Figure 3. Lunasin is absorbed through gastrointestinal barrier and reach the target tissues and organs in an intact and bioactive state.

A: Distribution of ³H-lunasin activity in various tissues and gastrointestinal contents of mice after () 3 h, () 6 h, () 9 h, () 12 h and () 24 h of oral administration of LES. Error bars shown for 3 h-results. B: Foci formation inhibitory activity in DMBA-induced NIH3T3 cells. (a) Vehicle-treated cells, (b) DMBA-treated cells, (c) synthetic lunasin, (d) lunasin extracted from liver of rats fed control diet, (e) lunasin extracted from liver of rats fed LES diet. Bars with different lower case letter designations are statistically significantly different from each other (P<0.05, n = 6).

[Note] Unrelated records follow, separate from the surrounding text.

/-- **Four strip crossings in `S`.** If the killed chain is positive at a point of the start box
in `S`, then `S` contains a left–right crossing of the top strip `[-36k,36k] × [12k,36k]`, a
bottom–top crossing of the right strip, a left–right crossing of the bottom strip and a bottom–top
crossing of the left strip (all relative to `c`). [folklore] -/
theorem exists_crossings_of_chainN_pos (hk : 0 < k) {x : Site 2} (hx : x ∈ mB c k) (hxS : x ∈ S)
    (hpos : 0 < chainN (mU c k) (mL c k) S 12 12 x) :
    (∃ (u v : Site 2) (σ : (zdGraph 2).Walk u v), u 0 = c 0 - 36 * k ∧ v 0 = c 0 + 36 * k ∧
      ∀ z ∈ σ.support, z ∈ S ∧ c 0 - 36 * k ≤ z 0 ∧ z 0 ≤ c 0 + 36 * k ∧ c 1 + 12 * k ≤ z 1 ∧ z 1 ≤ c 1 + 36 * k) ∧
    (∃ (u v : Site 2) (σ : (zdGraph 2).Walk u v), u 1 = c 1 - 36 * k ∧ v 1 = c 1 + 36 * k ∧
      ∀ z ∈ σ.support, z ∈ S ∧ c 0 + 12 * k ≤ z 0 ∧ z 0 ≤ c 0 + 36 * k ∧ c 1 - 36 * k ≤ z 1 ∧ z 1 ≤ c 1 + 36 * k) ∧
    (∃ (u v : Site 2) (σ : (zdGraph 2).Walk u v), u 0 = c 0 - 36 * k ∧ v 0 = c 0 + 36 * k ∧
      ∀ z ∈ σ.support, z ∈ S ∧ c 0 - 36 * k ≤ z 0 ∧ z 0 ≤ c 0 + 36 * k ∧ c 1 - 36 * k ≤ z 1 ∧ z 1 ≤ c 1 - 12 * k) ∧
    (∃ (u v : Site 2) (σ : (zdGraph 2).Walk u v), u 1 = c 1 - 36 * k ∧ v 1 = c 1 + 36 * k ∧
      ∀ z ∈ σ.support, z ∈ S ∧ c 0 - 36 * k ≤ z 0 ∧ z 0 ≤ c 0 - 12 * k ∧ c 1 - 36 * k ≤ z 1 ∧ z 1 ≤ c 1 + 36 * k) := by
  have hTU : ∀ {i : ℕ} (hi : i + 1 < 12) {y : Site 2}, y ∈ mL c k i → y ∈ mU c k (i + 1) :=
    fun {i} hi {y} hy => mT_subset_mU hi (mL_subset_mT hk (by omega) hy)
  -- the twelve steps
  have hx0 : x ∈ mU c k 0 := mT_subset_mU (by decide) (mB_subset_mT_zero hk hx)
  obtain ⟨y1, hL1, hS1, hp1, -⟩ := iter_step (by decide : 0 < 12) hx0 hxS hpos
  obtain ⟨y2, hL2, hS2, hp2, -⟩ := iter_step (by decide : 1 < 12) (hTU (by decide) hL1) hS1 hp1
  obtain ⟨y3, hL3, hS3, hp3, p2, hw2⟩ := iter_step (by decide : 2 < 12) (hTU (by decide) hL2) hS2 hp2
  obtain ⟨y4, hL4, hS4, hp4, -⟩ := iter_step (by decide : 3 < 12) (hTU (by decide) hL3) hS3 hp3
  obtain ⟨y5, hL5, hS5, hp5, -⟩ := iter_step (by decide : 4 < 12) (hTU (by decide) hL4) hS4 hp4
  obtain ⟨y6, hL6, hS6, hp6, p5, hw5⟩ := iter_step (by decide : 5 < 12) (hTU (by decide) hL5) hS5 hp5
  obtain ⟨y7, hL7, hS7, hp7, -⟩ := iter_step (by decide : 6 < 12) (hTU (by decide) hL6) hS6 hp6
  obtain ⟨y8, hL8, hS8, hp8, -⟩ := iter_step (by decide : 7 < 12) (hTU (by decide) hL7) hS7 hp7
  obtain ⟨y9, hL9, hS9, hp9, p8, hw8⟩ := iter_step (by decide : 8 < 12) (hTU (by decide) hL8) hS8 hp8
  obtain ⟨y10, hL10, hS10, hp10, -⟩ := iter_step (by decide : 9 < 12) (hTU (by decide) hL9) hS9 hp9
  obtain ⟨y11, hL11, hS11, hp11, -⟩ := iter_step (by decide : 10 < 12) (hTU (by decide) hL10) hS10 hp10
  obtain ⟨y12, hL12, hS12, -, p11, hw11⟩ := iter_step (by decide : 11 < 12) (hTU (by decide) hL11) hS11 hp11
  -- coordinates of the landing points and of the supports
  simp only [mL, mU, maneuver, MStep.L, MStep.U, MStep.corner, rectInterior, Set.mem_setOf_eq,
    Matrix.cons_val_zero, Matrix.cons_val_one, show (1:ℕ) < 12 by decide, show (2:ℕ) < 12 by decide,
    show (4:ℕ) < 12 by decide, show (5:ℕ) < 12 by decide, show (7:ℕ) < 12 by decide, show (8:ℕ) < 12 by decide,
    show (10:ℕ) < 12 by decide, show (11:ℕ) < 12 by decide, dif_pos] at hL2 hL3 hL5 hL6 hL8 hL9 hL11 hL12 hw2 hw5 hw8 hw11
  simp at hL2 hL3 hL5 hL6 hL8 hL9 hL11 hL12 hw2 hw5 hw8 hw11
  refine ⟨?_, ?_, ?_, ?_⟩
  · -- top strip from `p2 : y2 → y3`
    obtain ⟨u, v, σ, hu, hv, hsub, hσ⟩ := exists_subwalk_slab p2 0 (L := c 0 - 36 * k) (R := c 0 + 36 * k)
      (by omega) (by omega) (by omega)
    refine ⟨u, v, σ, hu, hv, fun z hz => ?_⟩
    have h1 := hw2 z (hsub z hz); have h2 := hσ z hz
    refine ⟨h1.1, h2.1, h2.2, ?_, ?_⟩ <;> rcases h1.2 with h | rfl <;> omega
  · -- right strip from `p5 : y5 → y6`, reversed
    obtain ⟨u, v, σ, hu, hv, hsub, hσ⟩ := exists_subwalk_slab p5.reverse 1 (L := c 1 - 36 * k) (R := c 1 + 36 * k)
      (by omega) (by omega) (by omega)
    refine ⟨u, v, σ, hu, hv, fun z hz => ?_⟩
    have hz' : z ∈ p5.support := by have := hsub z hz; rwa [Walk.support_reverse, List.mem_reverse] at this
    have h1 := hw5 z hz'; have h2 := hσ z hz
    refine ⟨h1.1, ?_, ?_, h2.1, h2.2⟩ <;> rcases h1.2 with h | rfl <;> omega
  · -- bottom strip from `p8 : y8 → y9`, reversed
    obtain ⟨u, v, σ, hu, hv, hsub, hσ⟩ := exists_subwalk_slab p8.reverse 0 (L := c 0 - 36 * k) (R := c 0 + 36 * k)
      (by omega) (by omega) (by omega)
    refine ⟨u, v, σ, hu, hv, fun z hz => ?_⟩
    have hz' : z ∈ p8.support := by have := hsub z hz; rwa [Walk.support_reverse, List.mem_reverse] at this
    have h1 := hw8 z hz'; have h2 := hσ z hz
    refine ⟨h1.1, h2.1, h2.2, ?_, ?_⟩ <;> rcases h1.2 with h | rfl <;> omega
  · -- left strip from `p11 : y11 → y12`
    obtain ⟨u, v, σ, hu, hv, hsub, hσ⟩ := exists_subwalk_slab p11 1 (L := c 1 - 36 * k) (R := c 1 + 36 * k)
      (by omega) (by omega) (by omega)
    refine ⟨u, v, σ, hu, hv, fun z hz => ?_⟩
    have h1 := hw11 z (hsub z hz); have h2 := hσ z hz
    refine ⟨h1.1, ?_, ?_, h2.1, h2.2⟩ <;> rcases h1.2 with h | rfl <;> omega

Figure 4. Lunasin reduces breast tumor development in MDA-MB-231 tumor xenografts in athymic nude mice.

A: Body weight of mice treated with (♦) PBS (control), (□) 20 mg BBI/kg body weight, (▴) 20 mg lunasin/kg body weight, and (×) 4 mg lunasin/kg body weight, and injected with 1×10⁷ MDA-MB-231 cells in the flank of 15-week-old nude mice. No significant differences were observed among four groups. B: Tumor incidence in mice treated with PBS, BBI and two doses of lunasin. Lunasin reduced number of mice that showed tumors and delayed the appearance of these breast tumors. C: Tumor generation in mice treated with PBS, BBI and two doses of lunasin. Low dose of lunasin (4 mg/kg body weight) significantly reduced tumor generation compared to control group (*P = 0.029). Data are shown: mean ± SEM (n = 8).

Figure 5. Effects of BBI and lunasin on the growth of MDA-MB-231 tumors in athymic nude mice.

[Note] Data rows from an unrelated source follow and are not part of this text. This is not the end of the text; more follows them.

/-- **THEOREM 3.10 AT ONE SCALE FROM PER-CUBE GAUGED COERCIVITY** (Cor. 3.6's mechanism, p. 409): the hypotheses of
`D4WalkBlockLocalInverse.blockWalkExpansion_accretive` with the GLOBAL coercivity of `1 + K′(u)` replaced by — for every cube `□`: a
site gauge `(g_□, g_□⁻)` (two-sided inverses, row sums `≤ r_g′, r_g`), a fibre-saturated enlarged cube `□̃`, and conjugated coercivity
`m` at rate `κ_c` of the GAUGED COMPRESSION `compress (fibD g_□·(1 + K′(u))·fibD g_□⁻) □̃` uniformly on the ball — the operator seen
inside `□̃` in `□`'s own gauge (print: `U^{u_□} = e^{iηA}`, `A` small on `□`).  Conclusion: the same σ-decorated glued family with the
local inverses `G′_□(u) = extend((compress (1 + K′(u)) □̃)⁻¹)` IS a block walk expansion, `C_L = r_gr_g′·c_s∕m`; the perturbation letter
`C_K` stays global (its smallness is the partition's `1∕M`). [cite: Balaban1985BackgroundPropagators, (3.35) p.396, Cor. 3.6 p.408, Thm 3.7 (3.87)–(3.90) p.409, Thm 3.10 p.416; Balaban1988RG2Cluster, (1.11) p.5, p.15] -/
theorem blockWalkExpansion_gaugedAccretive
    (hanchor : ∀ b, L₀.anchor b ∈ L₀.dom b) (hdiam : ∀ b, ∀ z ∈ L₀.dom b, ∀ z' ∈ L₀.dom b, tdist1 K z z' ≤ r)
    (hJ : ∀ b, (L₀.J b).card ≤ mJ) (hX : ∀ b, (L₀.J b).Nonempty → (L₀.dom b ∩ Xs).Nonempty)
    (hmult : ∀ z : UT K, (Finset.univ.filter fun b => L₀.anchor b = z).card ≤ nD)
    (hsupp : ∀ b y, y ∉ Es b → h b y = 0) (habs : ∀ b y, |h b y| ≤ 1)
    (hE : ∀ b y, y ∈ Es b → (fun p : X × F => cub p.1) y ∈ L₀.dom b)
    (hKan : ∀ i j, DifferentiableOn ℂ (fun u => K' u i j) (ball (0 : E) R))
    (hKbd : ∀ u ∈ ball (0 : E) R, ∀ y y', blockNorm (fun p : X × F => cub p.1) (fun p : X × F => cub p.1) (K' u) y y' ≤ CK)
    (hCK : 0 ≤ CK) (hM : 0 < M) (hr₁ : 0 ≤ r₁) (hsymm : ∀ i j, ds i j = ds j i) (hd0 : ∀ j, ds j j = 0)
    (hLip : ∀ b i j, |h b i - h b j| ≤ ds i j / M) (hKrange : ∀ u i j, K' u i j ≠ 0 → ds i j ≤ r₁)
    (hdomE : ∀ b i, (∃ k ∈ Es b, ds i k ≤ r₁) → (fun p : X × F => cub p.1) i ∈ L₀.dom b)
    (hcard : ∀ b, (L₀.dom b).card ≤ nC)
    (hm : 0 < m) (hκc : 0 ≤ κc)
    -- the per-cube gauges and the per-cube gauged coercivity
    (hEs : ∀ b, ∀ p ∈ Es b, ∀ a : F, (p.1, a) ∈ Es b)
    (hg : ∀ b x, g b x * gi b x = 1) (hgi : ∀ b x, gi b x * g b x = 1) (hrg0 : 0 ≤ rg) (hrg0' : 0 ≤ rg')
    (hrg : ∀ b x a, ∑ b', ‖gi b x a b'‖ ≤ rg) (hrg' : ∀ b x a, ∑ b', ‖g b x a b'‖ ≤ rg')
    (hcoer : ∀ b, ∀ u ∈ ball (0 : E) R, ∀ j : Es b, ∀ z : Es b → ℂ,
      m * nsq z ≤ (conjForm (compress (fibD X F (g b) * (1 + K' u) * fibD X F (gi b)) (Es b)) κc (fun e : Es b => ds e j) z).re)
    (hcs : 0 ≤ cs) (hsite : ∀ i, ∑ j, Real.exp (-(κc * ds i j)) ≤ cs)
    (hκ₁ : 0 ≤ c.κ₁) (hμ : 0 ≤ μ) (hμε : 3 * μ ≤ ε₀) (hμκ : 2 * μ ≤ κ₀) (hwin : κ₀ + μ ≤ ρ₀ - ε₀) (hcμ : 0 ≤ cμ)
    (hrow : RowSum (toB6 (torusGeom K 0 0 0) 0 True) μ cμ)
    (hq : cμ * (cμ * 1 *
      (1 * (((nC * (r₁ / M * CK) * (rg * rg' * (cs / m))) * Real.exp (c.κ₁ * mJ) * Real.exp (2 * ρ₀ * r)) * Real.exp (μ * r) *
        (nD * cμ))) * cμ) * cμ < 1) :
    ∃ (W : Type) (T : W → (TPt d N' → ℂ) → E → Matrix (X × F) (X × F) ℂ) (SX : Set W) (A : W → ℝ) (D : W → UT K → UT K → ℝ)
      (ρ' : ℝ), BlockWalkExpansion c (fun p : X × F => cub p.1) (fun p : X × F => cub p.1)
        (fun σ₀ u =>
          (withOp L₀ fun b u => Hd h b * extend (compress (1 + K' u) (Es b))⁻¹ * Hd h b).kernel σ₀ u *
          ((1 : Matrix (X × F) (X × F) ℂ) + (-1 : ℂ) •
            (withOp L₀ fun b u =>
              (Hd h b * K' u - K' u * Hd h b) * extend (compress (1 + K' u) (Es b))⁻¹ * Hd h b).kernel σ₀ u)⁻¹)
        Xs R (ε₀ - 3 * μ) (κ₀ - 2 * μ)
        (cμ * (((rg * rg' * (cs / m)) * Real.exp (c.κ₁ * mJ) * Real.exp (2 * ρ₀ * r)) * Real.exp (μ * r) * (nD * cμ)) *
          (1 * (1 - cμ * (cμ * 1 *
            (1 * (((nC * (r₁ / M * CK) * (rg * rg' * (cs / m))) * Real.exp (c.κ₁ * mJ) * Real.exp (2 * ρ₀ * r)) *
              Real.exp (μ * r) * (nD * cμ))) * cμ) * cμ)⁻¹) * cμ)
        T SX A D ρ' ∧
      ∀ ω, DomBy (toB6 (torusGeom K 0 0 0) 0 True) (D ω) := by
  have ha : ∀ i j, DifferentiableOn ℂ (fun u => (1 + K' u) i j) (ball (0 : E) R) := fun k l => by
    simp only [Matrix.add_apply]
    exact (differentiableOn_const _).add (hKan k l)
  exact blockWalkExpansion_parametrix_lipschitz (L := withOp L₀ fun b u => extend (compress (1 + K' u) (Es b))⁻¹)
    hanchor hdiam hJ hX hmult hsupp habs hE
    (fun b i j => differentiableOn_locInv_gauged (hEs b) (hg b) (hgi b) ds hm ha (hcoer b) i j)
    (fun b u hu y y' => blockNorm_locInv_gauged_le cub (hEs b) (hg b) (hgi b) hrg0 hrg0' (hrg b) (hrg' b) (1 + K' u) ds hd0 hκc hm
      (hcoer b u hu) hcs hsite y y')
    (mul_nonneg (mul_nonneg hrg0 hrg0') (div_nonneg hcs hm.le)) hKan hKbd hCK hM hr₁ hsymm (fun i => by rw [hd0]; exact hr₁) hLip
    hKrange hdomE hcard hκ₁ hμ hμε hμκ hwin hcμ hrow hq

end End

end Summit.QuantumFields.BalabanUV.Gaps.D4WalkBlockLocalInverseGaugeEnd

end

A: Tumor volume (mm³) of breast tumors induced by the administration of (♦) PBS (control), (□) 20 mg BBI/kg body weight, (▴) 20 mg lunasin/kg body weight and (×) 4 mg/kg of lunasin. B: Breast tumors weight induced by PBS (control), 20 mg BBI/kg body weight, 20 mg lunasin/kg body weight (P = 0.2134 vs control group and 0.0909 vs BBI group) and 4 mg lunasin/kg body weight (P = 0.1880 vs control group and 0.0569 vs BBI-group). Data are shown mean ± SEM (n = 8).

Figure 6. Histological features of MDA-MB-231 tumors treated with PBS (control), BBI and lunasin in athymic nude mice (400× magnification).

A: Tumors were collected at 7 week after breast cancer cells injection, and processed for H&E staining. Representative pictures are shown for H&E-stained sections (upper column), immunohistochemical staining for Ki-67 (middle column) and in situ TUNEL apoptotic indices (bottom column). B: Percentage of Ki-67 expression in tumors of mice. Ki-67 labeling revealed significantly lower levels of proliferating cells in lunasin groups versus control group (*P = 0.0062 in high lunasin group; *P = 0.0158 in low lunasin group). C: Percentage of apoptotic cells in tumors of mice measured with the TUNEL assay. Staining revealed significantly higher levels of apoptotic tumor cells in lunasin groups versus control group. (*P = 0.0088 in high lunasin group; 0.0141 in low lunasin group). Data are shown mean ± SEM.